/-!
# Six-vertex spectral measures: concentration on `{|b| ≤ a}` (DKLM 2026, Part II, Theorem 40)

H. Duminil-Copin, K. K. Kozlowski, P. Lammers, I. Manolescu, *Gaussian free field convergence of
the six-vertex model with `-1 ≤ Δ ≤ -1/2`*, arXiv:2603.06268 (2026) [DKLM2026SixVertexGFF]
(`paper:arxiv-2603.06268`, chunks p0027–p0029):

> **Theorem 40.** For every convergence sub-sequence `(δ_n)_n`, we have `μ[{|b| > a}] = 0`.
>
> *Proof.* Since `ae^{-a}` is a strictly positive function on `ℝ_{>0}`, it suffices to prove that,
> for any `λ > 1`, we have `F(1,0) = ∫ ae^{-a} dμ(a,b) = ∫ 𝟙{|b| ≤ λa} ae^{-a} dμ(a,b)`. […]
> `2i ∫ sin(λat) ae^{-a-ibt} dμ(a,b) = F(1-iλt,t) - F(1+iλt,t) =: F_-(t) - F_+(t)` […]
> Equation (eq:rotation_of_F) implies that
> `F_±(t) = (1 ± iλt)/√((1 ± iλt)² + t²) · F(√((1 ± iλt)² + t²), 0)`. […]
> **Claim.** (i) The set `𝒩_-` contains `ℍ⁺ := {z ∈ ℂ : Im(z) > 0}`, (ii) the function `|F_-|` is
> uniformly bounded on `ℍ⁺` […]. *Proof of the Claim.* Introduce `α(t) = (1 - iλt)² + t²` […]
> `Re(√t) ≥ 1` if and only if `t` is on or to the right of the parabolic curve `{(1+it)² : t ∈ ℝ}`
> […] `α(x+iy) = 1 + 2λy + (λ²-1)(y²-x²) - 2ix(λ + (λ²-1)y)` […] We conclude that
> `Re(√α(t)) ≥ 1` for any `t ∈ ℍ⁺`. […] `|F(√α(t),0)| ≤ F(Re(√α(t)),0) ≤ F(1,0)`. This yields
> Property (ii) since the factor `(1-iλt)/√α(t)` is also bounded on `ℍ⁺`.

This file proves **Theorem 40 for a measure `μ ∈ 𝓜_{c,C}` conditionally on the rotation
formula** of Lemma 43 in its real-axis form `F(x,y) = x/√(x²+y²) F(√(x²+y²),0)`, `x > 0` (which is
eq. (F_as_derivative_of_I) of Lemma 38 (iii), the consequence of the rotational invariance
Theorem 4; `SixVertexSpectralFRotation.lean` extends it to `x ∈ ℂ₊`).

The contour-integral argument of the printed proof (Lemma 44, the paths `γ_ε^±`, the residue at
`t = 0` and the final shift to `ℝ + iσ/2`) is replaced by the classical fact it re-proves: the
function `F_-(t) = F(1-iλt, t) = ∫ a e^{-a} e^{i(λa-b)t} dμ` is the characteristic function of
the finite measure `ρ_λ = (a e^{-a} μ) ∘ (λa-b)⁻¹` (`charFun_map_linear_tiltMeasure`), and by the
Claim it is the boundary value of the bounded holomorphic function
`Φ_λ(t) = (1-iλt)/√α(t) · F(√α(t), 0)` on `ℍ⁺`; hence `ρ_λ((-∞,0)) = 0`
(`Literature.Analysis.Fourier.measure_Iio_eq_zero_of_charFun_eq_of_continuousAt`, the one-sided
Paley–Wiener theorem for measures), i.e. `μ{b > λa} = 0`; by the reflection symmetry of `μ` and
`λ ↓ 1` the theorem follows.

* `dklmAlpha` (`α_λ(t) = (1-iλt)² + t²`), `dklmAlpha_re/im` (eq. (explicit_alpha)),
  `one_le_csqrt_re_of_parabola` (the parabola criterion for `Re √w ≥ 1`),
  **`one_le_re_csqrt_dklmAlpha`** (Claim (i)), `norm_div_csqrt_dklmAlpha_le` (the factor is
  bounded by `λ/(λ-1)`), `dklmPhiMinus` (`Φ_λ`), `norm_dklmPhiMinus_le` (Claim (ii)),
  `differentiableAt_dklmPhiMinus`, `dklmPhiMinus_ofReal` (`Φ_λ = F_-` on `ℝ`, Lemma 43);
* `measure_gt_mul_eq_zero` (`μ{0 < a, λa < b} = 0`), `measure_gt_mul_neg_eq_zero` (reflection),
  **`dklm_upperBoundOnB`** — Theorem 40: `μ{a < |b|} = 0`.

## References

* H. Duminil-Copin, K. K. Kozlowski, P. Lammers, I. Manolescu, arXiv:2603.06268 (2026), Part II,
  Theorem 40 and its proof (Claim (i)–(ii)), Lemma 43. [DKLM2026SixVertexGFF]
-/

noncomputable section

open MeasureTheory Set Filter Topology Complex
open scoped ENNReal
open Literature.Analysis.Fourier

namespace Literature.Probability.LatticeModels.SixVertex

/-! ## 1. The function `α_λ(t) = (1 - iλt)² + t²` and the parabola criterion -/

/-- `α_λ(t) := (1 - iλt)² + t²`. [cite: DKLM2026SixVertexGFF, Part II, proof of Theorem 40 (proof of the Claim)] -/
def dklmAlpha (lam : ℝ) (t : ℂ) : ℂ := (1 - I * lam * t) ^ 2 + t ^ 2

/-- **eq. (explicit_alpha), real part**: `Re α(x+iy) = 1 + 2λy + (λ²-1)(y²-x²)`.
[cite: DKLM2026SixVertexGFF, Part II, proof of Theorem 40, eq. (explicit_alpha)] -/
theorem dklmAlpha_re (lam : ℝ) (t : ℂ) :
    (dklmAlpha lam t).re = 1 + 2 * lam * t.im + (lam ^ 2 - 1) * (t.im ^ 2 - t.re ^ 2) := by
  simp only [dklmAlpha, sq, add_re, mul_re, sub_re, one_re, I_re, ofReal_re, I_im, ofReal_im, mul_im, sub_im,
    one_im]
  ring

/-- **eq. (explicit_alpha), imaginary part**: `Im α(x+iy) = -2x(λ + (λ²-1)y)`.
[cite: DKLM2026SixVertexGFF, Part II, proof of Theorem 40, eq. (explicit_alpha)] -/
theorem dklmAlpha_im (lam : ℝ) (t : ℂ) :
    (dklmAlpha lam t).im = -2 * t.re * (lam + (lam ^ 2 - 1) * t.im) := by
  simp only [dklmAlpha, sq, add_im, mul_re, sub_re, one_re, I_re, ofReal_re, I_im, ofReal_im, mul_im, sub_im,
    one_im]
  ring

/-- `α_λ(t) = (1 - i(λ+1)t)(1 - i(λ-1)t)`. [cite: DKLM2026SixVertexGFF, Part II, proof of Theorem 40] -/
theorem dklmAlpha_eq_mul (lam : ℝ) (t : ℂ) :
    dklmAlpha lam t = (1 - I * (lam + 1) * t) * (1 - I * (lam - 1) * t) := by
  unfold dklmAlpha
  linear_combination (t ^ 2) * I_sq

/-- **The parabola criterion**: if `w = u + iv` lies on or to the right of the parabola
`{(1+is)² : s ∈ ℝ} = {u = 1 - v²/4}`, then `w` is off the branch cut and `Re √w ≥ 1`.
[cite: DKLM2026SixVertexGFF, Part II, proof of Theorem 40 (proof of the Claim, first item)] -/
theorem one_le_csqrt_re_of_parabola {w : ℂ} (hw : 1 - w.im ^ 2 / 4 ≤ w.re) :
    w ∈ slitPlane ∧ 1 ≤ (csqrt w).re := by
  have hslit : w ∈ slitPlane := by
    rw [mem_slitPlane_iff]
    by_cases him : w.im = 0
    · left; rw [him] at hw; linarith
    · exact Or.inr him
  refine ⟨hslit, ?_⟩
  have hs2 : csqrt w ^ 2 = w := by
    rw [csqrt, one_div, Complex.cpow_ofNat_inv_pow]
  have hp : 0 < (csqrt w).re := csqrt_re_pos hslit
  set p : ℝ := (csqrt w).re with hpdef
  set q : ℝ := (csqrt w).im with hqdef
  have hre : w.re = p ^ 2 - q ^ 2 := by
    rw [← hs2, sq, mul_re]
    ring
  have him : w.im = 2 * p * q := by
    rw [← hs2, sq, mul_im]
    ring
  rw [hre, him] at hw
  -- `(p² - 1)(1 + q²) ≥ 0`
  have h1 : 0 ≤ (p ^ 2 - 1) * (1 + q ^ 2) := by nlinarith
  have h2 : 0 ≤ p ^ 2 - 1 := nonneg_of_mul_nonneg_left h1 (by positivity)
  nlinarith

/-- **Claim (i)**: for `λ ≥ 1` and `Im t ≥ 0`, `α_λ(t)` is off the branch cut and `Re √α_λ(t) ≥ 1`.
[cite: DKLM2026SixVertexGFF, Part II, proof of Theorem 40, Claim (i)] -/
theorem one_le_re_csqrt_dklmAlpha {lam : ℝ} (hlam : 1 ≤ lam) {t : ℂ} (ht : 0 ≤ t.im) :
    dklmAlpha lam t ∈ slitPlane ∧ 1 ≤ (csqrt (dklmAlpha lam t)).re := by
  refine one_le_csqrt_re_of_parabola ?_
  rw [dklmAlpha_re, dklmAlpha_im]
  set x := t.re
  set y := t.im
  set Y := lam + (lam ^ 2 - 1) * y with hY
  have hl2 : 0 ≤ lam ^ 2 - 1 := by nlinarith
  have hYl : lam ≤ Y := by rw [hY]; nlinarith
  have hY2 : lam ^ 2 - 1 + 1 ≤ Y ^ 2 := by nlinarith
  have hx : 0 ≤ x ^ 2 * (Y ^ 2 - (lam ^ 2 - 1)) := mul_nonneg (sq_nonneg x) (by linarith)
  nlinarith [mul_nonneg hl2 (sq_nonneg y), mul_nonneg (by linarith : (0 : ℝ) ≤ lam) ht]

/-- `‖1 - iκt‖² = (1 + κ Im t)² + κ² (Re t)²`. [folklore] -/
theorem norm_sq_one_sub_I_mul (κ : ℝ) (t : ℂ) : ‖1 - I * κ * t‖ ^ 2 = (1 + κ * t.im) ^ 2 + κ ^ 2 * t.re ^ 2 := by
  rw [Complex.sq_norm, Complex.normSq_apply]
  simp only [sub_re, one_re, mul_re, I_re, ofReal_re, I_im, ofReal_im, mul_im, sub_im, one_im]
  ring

---------------

§ **Problem**
Find the word "that" in the entries and show each line where it is found.

§ **Response**
> *Proof.* Since `ae^{-a}` is a strictly positive function on `ℝ_{>0}`, it suffices to prove that,
> Equation (eq:rotation_of_F) implies that
> […] `α(x+iy) = 1 + 2λy + (λ²-1)(y²-x²) - 2ix(λ + (λ²-1)y)` […] We conclude that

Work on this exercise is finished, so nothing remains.